Feature extraction
The target
-
DictVectorizer is used to realize the numerical and discrete classification features
-
Use CountVectorizer to numerize text features
-
The TfidfVectorizer is used to numerize text features
-
Tell the difference between the two methods of text feature extraction
define
Feature extraction is the conversion of arbitrary data, such as text or images, into digital features that can be used for machine learning
Note: The eigenvalue is for the computer to understand the data better
-
Dictionary feature Extraction (Feature discretization)
-
Text feature extraction
-
Image Feature Extraction (Deep learning)
Feature extraction API
sklearn.feature_extraction
Dictionary feature extraction
Function: Eigenize dictionary data
- Sklearn. Feature_extraction. DictVectorizer (sparse = True,…).
- DictVectorizer. Fit_transform (X) X: dictionary or iterator containing a dictionary. Return value: Sparse matrix
- DictVectorizer. Inverse_transform (X) X: array Array or Sparse matrix Return value: Data format before conversion
- Dictvectorizer.get_feature_names () returns the category name
application
Feature extraction is carried out on the following data
data = [{'city': 'Beijing'.'temperature': 100}, {'city': 'Shanghai'.'temperature': 60}, {'city': 'shenzhen'.'temperature': 30}]
Copy the code
Process analysis
-
Instantiate the class DictVectorizer
-
Call the fit_transform method to input the data and transform it (note the return format)
def dict_demo() :
""" Dictionary eigenvalue extraction :return: """
data = [{'city': 'Beijing'.'temperature': 100}, {'city': 'Shanghai'.'temperature': 60}, {'city': 'shenzhen'.'temperature': 30}]
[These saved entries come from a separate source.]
/-- **`x = a·φ + b·ψ + c·φψ` anticommutes with `y = be·φ - ad·ψ`** (a pure element orthogonal to `x`).
[cite: vanGeemenVerra2003QuaternionicPryms, §1.1 and proof of Lemma 4.5] -/
theorem pure_anticomm (hφ : φ ≫ φ = -(d • 𝟙 A)) (hψ : ψ ≫ ψ = -(e • 𝟙 A))
    (h : φ ≫ ψ = -(ψ ≫ φ)) (a b c : ℤ) :
    (a • φ + b • ψ + c • (φ ≫ ψ)) ≫ ((b * e : ℤ) • φ + (-(a * d) : ℤ) • ψ + (0 : ℤ) • (φ ≫ ψ)) =
      -(((b * e : ℤ) • φ + (-(a * d) : ℤ) • ψ + (0 : ℤ) • (φ ≫ ψ)) ≫ (a • φ + b • ψ + c • (φ ≫ ψ))) := by
  have hφ' : φ ≫ φ = -((d : ℤ) • 𝟙 A) := by rw [natCast_zsmul]; exact hφ
  have hψ' : ψ ≫ ψ = -((e : ℤ) • 𝟙 A) := by rw [natCast_zsmul]; exact hψ
  have h3 := comp_eq_neg_comp_of_anticomm h
  have h4 := comp_comp_right_of_sq (ψ := ψ) hφ
  have h5 := comp_comp_right_of_sq' hψ h
  simp only [Preadditive.add_comp, Preadditive.comp_add, Preadditive.zsmul_comp, Preadditive.comp_zsmul,
    Category.assoc, hφ', hψ', h3, h4, h5, Preadditive.comp_neg, smul_neg, neg_neg, Category.comp_id,
    smul_smul, zero_smul, add_zero, neg_add_rev]
  module

/-- **Lemma 4.5 for EVERY quadratic subfield of `(-d, -e)_ℚ`**: for all integers `(a, b, c) ≠ (0, 0, 0)`
the pure element `x = a·φ + b·ψ + c·φψ` (`x² = -m`, `m = a²d + b²e + c²de ≥ 1`) makes `(A, ℚ(x))`,
`ℚ(x) ≅ ℚ(√-m)`, an abelian variety of Weil type `(n, m)` — "Let `K ⊂ F` be a quadratic extension of `ℚ`.
Then `A` is of Weil type for `K`" (every quadratic subfield of `F` is `ℚ(x)` for a pure `x`, unique up to
`ℚ^×`). The anticommuting partner is `be·φ - ad·ψ` if `(a, b) ≠ (0, 0)` and `φ` if `x = c·φψ`.
[cite: vanGeemenVerra2003QuaternionicPryms, Lemma 4.5] -/
theorem isWeilType_pure_of_anticomm (hn : 0 < n) (hd : 0 < d) (he : 0 < e) (hA : A.dim = 2 * n)
    (hφ : φ ≫ φ = -(d • 𝟙 A)) (hψ : ψ ≫ ψ = -(e • 𝟙 A)) (h : φ ≫ ψ = -(ψ ≫ φ))
    (a b c : ℤ) (habc : a ≠ 0 ∨ b ≠ 0 ∨ c ≠ 0) {m : ℕ}
    (hm : (m : ℤ) = a ^ 2 * d + b ^ 2 * e + c ^ 2 * (d * e)) :
    IsWeilType A (a • φ + b • ψ + c • (φ ≫ ψ)) n m := by
  have hd' : (0 : ℤ) < d := by exact_mod_cast hd
  have he' : (0 : ℤ) < e := by exact_mod_cast he
  have hx2 := pure_comp_pure_eq hφ hψ h a b c hm
  by_cases hab : a = 0 ∧ b = 0
  · -- `x = c • φψ`, `c ≠ 0`: the partner is `φ`
    obtain ⟨rfl, rfl⟩ := hab
    have hc : c ≠ 0 := by
      rcases habc with h0 | h0 | h0
      · exact (h0 rfl).elim
      · exact (h0 rfl).elim
      · exact h0
    have hm0 : 0 < m := by
      have : (0 : ℤ) < m := by rw [hm]; positivity
      exact_mod_cast this
    refine isWeilType_of_anticomm_of_injective hn hm0 hA hx2 ?_
      (complexBetti_map_one_injective_of_comp_self hφ hd)
    -- `x ≫ φ = -(φ ≫ x)` for `x = c • φψ`
    rw [zero_smul, zero_smul, zero_add, zero_add, Preadditive.zsmul_comp, Preadditive.comp_zsmul,
      anticomm_comp_of_anticomm h, smul_neg, neg_neg]
  · -- `(a, b) ≠ (0, 0)`: the partner is `y = be·φ - ad·ψ`, `y² = -(b²e²d + a²d²e)`
    have hab' : a ≠ 0 ∨ b ≠ 0 := not_and_or.mp hab
    have hm0 : 0 < m := by
      have : (0 : ℤ) < m := by
        rw [hm]
        rcases hab' with h0 | h0
        · positivity
        · positivity
      exact_mod_cast this
    -- the partner's square: `m' = (be)²d + (ad)²e`
    have hnonneg : (0 : ℤ) ≤ (b * e) ^ 2 * d + (a * d) ^ 2 * e := by positivity
    obtain ⟨m', hm'ℤ⟩ := Int.eq_ofNat_of_zero_le hnonneg
    have hm' : (m' : ℤ) = (b * e) ^ 2 * d + (-(a * d)) ^ 2 * e + 0 ^ 2 * (d * e) := by
      rw [← hm'ℤ]; ring
    have hm'0 : 0 < m' := by
      have : (0 : ℤ) < m' := by
        rw [← hm'ℤ]
        rcases hab' with h0 | h0
        · positivity
        · positivity
      exact_mod_cast this
    have hy2 := pure_comp_pure_eq hφ hψ h (b * e) (-(a * d)) 0 hm'
    exact isWeilType_of_anticomm_of_injective hn hm0 hA hx2 (pure_anticomm hφ hψ h a b c)
      (complexBetti_map_one_injective_of_comp_self hy2 hm'0)

end EverySubfield

end Literature.AlgebraicGeometry.HodgeTheory

end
# 1. Instantiate a converter that returns a sparse matrix by default to represent non-zero values in position to save memory and improve load efficiency
transfer = DictVectorizer(sparse=False)
# Application scenario: more category eigenvalues in the data set; Attribute the data set to the dictionary type; DictVectorizer transformation; I got the dictionary
# 2. Call fit_transform()
data_new = transfer.fit_transform(data)
print("data_new:\n", data_new)
print("Feature name :\n", transfer.get_feature_names())
return None
Copy the code
Notice the result without the sparse=False parameter
This result is not what you want to see, so add parameters to get the desired result, and here the data processing technique is called “one-hot” code.
conclusion
One-hot coding will be performed for features with category information
Text feature extraction
Function: Carries on the characteristic value to the text data
-
sklearn.feature_extraction.text.CountVectorizer(stop_words=[])
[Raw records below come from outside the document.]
import Summits.RiemannHypothesis.RiemannHypothesis.Theorems.JensenPolynomialsCapCertSound

/-!
# Route `JensenPolynomials` — `XiCumulantMajorantCap` (stmt-RiemannHypothesis-19217) on the finite range `3 ≤ d ≤ 3000`

RH-FREE, γ-FREE proof-of-data (rung J-P(P1′), cell rh-jensen, engine target ET1 «C2GEN-CERT»), part 7 of the kernel
packaging: seven certificate runs `capCheckRange a n = true` covering `3 ≤ d ≤ 3000` (COMPUTATIONAL: `native_decide`, ≈ 20 s
each so the gate's accept audit can replay them; the evidence class of the route's table-crux packaging; the six runs on a
different chunking and the kernel-only spot rows `d = 1371, 17` of `JensenPolynomialsCapCertRuns` are an independent replay) combined with `capCheckRange_sound` (parts 2–6, standard
axioms) gives the two inequalities of the route item `XiCumulantMajorantCap` for every `3 ≤ d ≤ 3000`: `Σ_{j=1}^{d} (d)_j e_j ρ_winMin(d,j) < 1` and
`Σ_{j=1}^{d} (d)_j e_j (2/B_d)^j < 1` with the item's cap sequence `c_k = a(k)(k−1)!2^{k/2}M_d^{−(k−2)/2}`.
The range contains every strict local maximum of `S₁` found by the certified two-evaluator table (kit j250011:
d = 18, 45, 499, 1371, 2047 below 3000; sup `S₁ = 0.83125…` at `d = 1371`); the all-`d` item still needs the analytic
tail `d > 3000` (theory: the `k = 3` family limit `0.7389` + vanishing corrections).

Second half (TRANSFER TO LARGER PINS): the cap sequence `c_k(M) = a(k)(k−1)!2^{k/2}M^{−(k−2)/2}` is ANTITONE in the pin
`M` (`k ≥ 2`), hence both majorant sums are antitone in `M` (majorisation `cumulantCoeff_abs_le`, all weights `≥ 0`), and the
finite-range theorem transfers verbatim to every pin `max(N₁, 2d³) + d`, `N₁ ≥ 10⁴` — in particular to the re-pinned route
child `XiCumulantMajorantCapFar` (stmt-RiemannHypothesis-19472, `N₁ = 2·10¹⁸`; director-rh 2026-08-26T06:02Z), whose statement
restricted to `d ≤ 3000` is `xiCumulantMajorantCapFar_of_le_3000` below, VERBATIM.  Nothing here bears on the truth of RH.
-/

-- D-0017: `Summit.RiemannHypothesis.RiemannHypothesis.…` duplicates the namespace BY DESIGN (single-problem summit).
set_option linter.dupNamespace false

namespace Summit.RiemannHypothesis.RiemannHypothesis.Theorems.JensenPolynomials.CapCert

open Finset Real
open Summit.RiemannHypothesis.RiemannHypothesis.Theorems.JensenPolynomials

/-- Certificate run of this file (computational, `native_decide`, ≈ 20 s): every `3 ≤ d < 433` passes `capCheck`. -/
theorem capCheckRange_3_430 : capCheckRange 3 430 = true := by native_decide

/-- Certificate run of this file (computational, `native_decide`, ≈ 20 s): every `433 ≤ d < 863` passes `capCheck`. -/
theorem capCheckRange_433_430 : capCheckRange 433 430 = true := by native_decide

/-- Certificate run of this file (computational, `native_decide`, ≈ 20 s): every `863 ≤ d < 1293` passes `capCheck`. -/
theorem capCheckRange_863_430 : capCheckRange 863 430 = true := by native_decide

/-- Certificate run of this file (computational, `native_decide`, ≈ 20 s): every `1293 ≤ d < 1723` passes `capCheck`. -/
theorem capCheckRange_1293_430 : capCheckRange 1293 430 = true := by native_decide

/-- Certificate run of this file (computational, `native_decide`, ≈ 20 s): every `1723 ≤ d < 2153` passes `capCheck`. -/
theorem capCheckRange_1723_430 : capCheckRange 1723 430 = true := by native_decide

/-- Certificate run of this file (computational, `native_decide`, ≈ 20 s): every `2153 ≤ d < 2583` passes `capCheck`. -/
theorem capCheckRange_2153_430 : capCheckRange 2153 430 = true := by native_decide

/-- Certificate run of this file (computational, `native_decide`, ≈ 20 s): every `2583 ≤ d < 3001` passes `capCheck`. -/
theorem capCheckRange_2583_418 : capCheckRange 2583 418 = true := by native_decide

/-- **`XiCumulantMajorantCap` ON THE FINITE RANGE `3 ≤ d ≤ 3000` (RH-FREE, γ-FREE; computational kernel theorem):
both all-plus majorant sums of the route item are `< 1`, with the item's cap sequence written verbatim.**
The all-`d` item `Theses.JensenPolynomials.XiCumulantMajorantCap` restricted to `d ≤ 3000` follows by `intro`. -/
theorem xiCumulantMajorantCap_of_le_3000 (d : ℕ) (hd : 3 ≤ d) (hD : d ≤ 3000) :
    (∑ j ∈ Finset.range d, (d.descFactorial (j + 1) : ℝ) *
        cumulantCoeff (fun k : ℕ => (if k ≤ 3 then (9 / 8 : ℝ) else (k : ℝ) * 4 ^ (k - 3) / 3) *
          (Nat.factorial (k - 1) : ℝ) * (2 : ℝ) ^ ((k : ℝ) / 2) /
            ((max 10000 (2 * d ^ 3) + d : ℕ) : ℝ) ^ (((k : ℝ) - 2) / 2)) (j + 1) * rhoWinMin d (j + 1) < 1) ∧
    (∑ j ∈ Finset.range d, (d.descFactorial (j + 1) : ℝ) *
        cumulantCoeff (fun k : ℕ => (if k ≤ 3 then (9 / 8 : ℝ) else (k : ℝ) * 4 ^ (k - 3) / 3) *
          (Nat.factorial (k - 1) : ℝ) * (2 : ℝ) ^ ((k : ℝ) / 2) /
            ((max 10000 (2 * d ^ 3) + d : ℕ) : ℝ) ^ (((k : ℝ) - 2) / 2)) (j + 1) *
          (2 / hermiteTestBound d) ^ (j + 1) < 1) := by
  by_cases h1 : d < 433
  · exact capCheckRange_sound capCheckRange_3_430 hd (by omega)
  by_cases h2 : d < 863
  · exact capCheckRange_sound capCheckRange_433_430 (by omega) (by omega)
  by_cases h3 : d < 1293
  · exact capCheckRange_sound capCheckRange_863_430 (by omega) (by omega)
  by_cases h4 : d < 1723
  · exact capCheckRange_sound capCheckRange_1293_430 (by omega) (by omega)
  by_cases h5 : d < 2153
  · exact capCheckRange_sound capCheckRange_1723_430 (by omega) (by omega)
  by_cases h6 : d < 2583
  · exact capCheckRange_sound capCheckRange_2153_430 (by omega) (by omega)
  · exact capCheckRange_sound capCheckRange_2583_418 (by omega) (by omega)

/-- **The caps at pins `0 < M ≤ M'`: `0 ≤ c_k(M')` and, for `k ≥ 2`, `c_k(M') ≤ c_k(M)` (antitone in the pin), where
`c_k(X) = a(k)(k−1)!2^{k/2}/X^{(k−2)/2}` is written out explicitly.** -/
theorem capAt_facts {M M' : ℝ} (hM : 0 < M) (hMM : M ≤ M') {k : ℕ} (hk : 2 ≤ k) :
    0 ≤ (if k ≤ 3 then (9 / 8 : ℝ) else (k : ℝ) * 4 ^ (k - 3) / 3) * (Nat.factorial (k - 1) : ℝ) *
      (2 : ℝ) ^ ((k : ℝ) / 2) / M' ^ (((k : ℝ) - 2) / 2) ∧
    (if k ≤ 3 then (9 / 8 : ℝ) else (k : ℝ) * 4 ^ (k - 3) / 3) * (Nat.factorial (k - 1) : ℝ) *
      (2 : ℝ) ^ ((k : ℝ) / 2) / M' ^ (((k : ℝ) - 2) / 2)
      ≤ (if k ≤ 3 then (9 / 8 : ℝ) else (k : ℝ) * 4 ^ (k - 3) / 3) * (Nat.factorial (k - 1) : ℝ) *
      (2 : ℝ) ^ ((k : ℝ) / 2) / M ^ (((k : ℝ) - 2) / 2) := by
  have hM' : 0 < M' := hM.trans_le hMM
  have hnum : 0 ≤ (if k ≤ 3 then (9 / 8 : ℝ) else (k : ℝ) * 4 ^ (k - 3) / 3) * (Nat.factorial (k - 1) : ℝ) *
      (2 : ℝ) ^ ((k : ℝ) / 2) := by
    apply mul_nonneg (mul_nonneg _ (Nat.cast_nonneg _)) (Real.rpow_nonneg (by norm_num) _)
    split_ifs <;> positivity
  refine ⟨div_nonneg hnum (Real.rpow_nonneg hM'.le _), ?_⟩
  have he : 0 ≤ ((k : ℝ) - 2) / 2 := by
    have : (2 : ℝ) ≤ k := by exact_mod_cast hk
    linarith
  have hpow : M ^ (((k : ℝ) - 2) / 2) ≤ M' ^ (((k : ℝ) - 2) / 2) := Real.rpow_le_rpow hM.le hMM he
  have hpos : 0 < M ^ (((k : ℝ) - 2) / 2) := Real.rpow_pos_of_pos hM _
  exact div_le_div_of_nonneg_left hnum hpos hpow

/-- **Both majorant sums are antitone in the pin: at any real pin `M' ≥ M_d` they are at most their values at `M_d`.** -/
theorem capSums_antitone {d : ℕ} (hd : 3 ≤ d) {M' : ℝ} (hMM : ((max 10000 (2 * d ^ 3) + d : ℕ) : ℝ) ≤ M') :
    (∑ j ∈ range d, (d.descFactorial (j + 1) : ℝ) *
        cumulantCoeff (fun k : ℕ => (if k ≤ 3 then (9 / 8 : ℝ) else (k : ℝ) * 4 ^ (k - 3) / 3) *
          (Nat.factorial (k - 1) : ℝ) * (2 : ℝ) ^ ((k : ℝ) / 2) / M' ^ (((k : ℝ) - 2) / 2)) (j + 1) * rhoWinMin d (j + 1)
      ≤ ∑ j ∈ range d, (d.descFactorial (j + 1) : ℝ) * cumulantCoeff (capFun d) (j + 1) * rhoWinMin d (j + 1)) ∧
    (∑ j ∈ range d, (d.descFactorial (j + 1) : ℝ) *
        cumulantCoeff (fun k : ℕ => (if k ≤ 3 then (9 / 8 : ℝ) else (k : ℝ) * 4 ^ (k - 3) / 3) *
          (Nat.factorial (k - 1) : ℝ) * (2 : ℝ) ^ ((k : ℝ) / 2) / M' ^ (((k : ℝ) - 2) / 2)) (j + 1) * (2 / hermiteTestBound d) ^ (j + 1)
      ≤ ∑ j ∈ range d, (d.descFactorial (j + 1) : ℝ) * cumulantCoeff (capFun d) (j + 1) *
          (2 / hermiteTestBound d) ^ (j + 1)) := by
  have hM : (0 : ℝ) < ((max 10000 (2 * d ^ 3) + d : ℕ) : ℝ) := (Mof_facts d).2
  have hmaj : ∀ j, cumulantCoeff (fun k : ℕ => (if k ≤ 3 then (9 / 8 : ℝ) else (k : ℝ) * 4 ^ (k - 3) / 3) *
          (Nat.factorial (k - 1) : ℝ) * (2 : ℝ) ^ ((k : ℝ) / 2) / M' ^ (((k : ℝ) - 2) / 2)) j ≤ cumulantCoeff (capFun d) j := fun j =>
    (abs_le.mp (cumulantCoeff_abs_le _ (capFun d) j
      (fun k hk _ => by
        have hf := capAt_facts hM hMM (by omega : 2 ≤ k)
        rw [abs_of_nonneg hf.1]
        exact hf.2) j le_rfl).1).2
  have hB : 0 < hermiteTestBound d := by unfold hermiteTestBound; positivity
  constructor
  · apply Finset.sum_le_sum; intro j _
    exact mul_le_mul_of_nonneg_right (mul_le_mul_of_nonneg_left (hmaj _) (Nat.cast_nonneg _))
      (rhoWinMin_nonneg d (j + 1) hd (by omega))
  · apply Finset.sum_le_sum; intro j _
    exact mul_le_mul_of_nonneg_right (mul_le_mul_of_nonneg_left (hmaj _) (Nat.cast_nonneg _)) (by positivity)

/-- **TRANSFER TO ANY LARGER PIN `max(N₁, 2d³) + d`, `N₁ ≥ 10⁴`, on the finite range `3 ≤ d ≤ 3000` (computational through
`xiCumulantMajorantCap_of_le_3000`): both majorant sums `< 1`.** -/
theorem xiCumulantMajorantCap_of_le_3000_pin (N1 : ℕ) (hN : 10000 ≤ N1) (d : ℕ) (hd : 3 ≤ d) (hD : d ≤ 3000) :
    (∑ j ∈ Finset.range d, (d.descFactorial (j + 1) : ℝ) *
        cumulantCoeff (fun k : ℕ => (if k ≤ 3 then (9 / 8 : ℝ) else (k : ℝ) * 4 ^ (k - 3) / 3) *
          (Nat.factorial (k - 1) : ℝ) * (2 : ℝ) ^ ((k : ℝ) / 2) /
            ((max N1 (2 * d ^ 3) + d : ℕ) : ℝ) ^ (((k : ℝ) - 2) / 2)) (j + 1) * rhoWinMin d (j + 1) < 1) ∧
    (∑ j ∈ Finset.range d, (d.descFactorial (j + 1) : ℝ) *
        cumulantCoeff (fun k : ℕ => (if k ≤ 3 then (9 / 8 : ℝ) else (k : ℝ) * 4 ^ (k - 3) / 3) *
          (Nat.factorial (k - 1) : ℝ) * (2 : ℝ) ^ ((k : ℝ) / 2) /
            ((max N1 (2 * d ^ 3) + d : ℕ) : ℝ) ^ (((k : ℝ) - 2) / 2)) (j + 1) *
          (2 / hermiteTestBound d) ^ (j + 1) < 1) := by
  have hbase := xiCumulantMajorantCap_of_le_3000 d hd hD
  have hle : ((max 10000 (2 * d ^ 3) + d : ℕ) : ℝ) ≤ ((max N1 (2 * d ^ 3) + d : ℕ) : ℝ) := by
    have : max 10000 (2 * d ^ 3) + d ≤ max N1 (2 * d ^ 3) + d := Nat.add_le_add_right (max_le_max hN le_rfl) d
    exact_mod_cast this
  have hmono := capSums_antitone hd hle
  exact ⟨hmono.1.trans_lt hbase.1, hmono.2.trans_lt hbase.2⟩

/-- **The re-pinned route child `XiCumulantMajorantCapFar` (stmt-RiemannHypothesis-19472, pin `max(2·10¹⁸, 2d³) + d`)
on the finite range `3 ≤ d ≤ 3000`, with its statement written VERBATIM** (computational through the banked
`d ≤ 3000` certificate; the complement `d > 3000` is the d-uniform analytic tail). -/
theorem xiCumulantMajorantCapFar_of_le_3000 (d : ℕ) (hd : 3 ≤ d) (hD : d ≤ 3000) :
    (∑ j ∈ Finset.range d, (d.descFactorial (j + 1) : ℝ) *
        cumulantCoeff (fun k : ℕ => (if k ≤ 3 then (9 / 8 : ℝ) else (k : ℝ) * 4 ^ (k - 3) / 3) *
          (Nat.factorial (k - 1) : ℝ) * (2 : ℝ) ^ ((k : ℝ) / 2) /
            ((max (2 * 10 ^ 18) (2 * d ^ 3) + d : ℕ) : ℝ) ^ (((k : ℝ) - 2) / 2)) (j + 1) * rhoWinMin d (j + 1) < 1) ∧
    (∑ j ∈ Finset.range d, (d.descFactorial (j + 1) : ℝ) *
        cumulantCoeff (fun k : ℕ => (if k ≤ 3 then (9 / 8 : ℝ) else (k : ℝ) * 4 ^ (k - 3) / 3) *
          (Nat.factorial (k - 1) : ℝ) * (2 : ℝ) ^ ((k : ℝ) / 2) /
            ((max (2 * 10 ^ 18) (2 * d ^ 3) + d : ℕ) : ℝ) ^ (((k : ℝ) - 2) / 2)) (j + 1) *
          (2 / hermiteTestBound d) ^ (j + 1) < 1) :=
  xiCumulantMajorantCap_of_le_3000_pin (2 * 10 ^ 18) (by norm_num) d hd hD

end Summit.RiemannHypothesis.RiemannHypothesis.Theorems.JensenPolynomials.CapCert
- Returns the word frequency matrix
-
Countvectorizer.fit_transform (X) X: text or iterable containing a text string. Returned value: Sparse matrix
-
CountVectorizer. Inverse_transform (X) X: Array Array or Sparse matrix Returned value: Data lattice before conversion
-
Countvectorizer.get_feature_names () Returns a value: list of words
-
sklearn.feature_extraction.text.TfidfVectorizer
application
Feature extraction is carried out on the following data
data = ["life is short, i like python"."life is too long i dislike python"]
Copy the code
Process analysis
-
Instantiate CountVectorizer
-
The fit_transform method is called to input data and transform it (note the return format: ToArray () is used to transform an array array with sparse matrix).
def count_demo() :
""" Text eigenvalue extraction :return: """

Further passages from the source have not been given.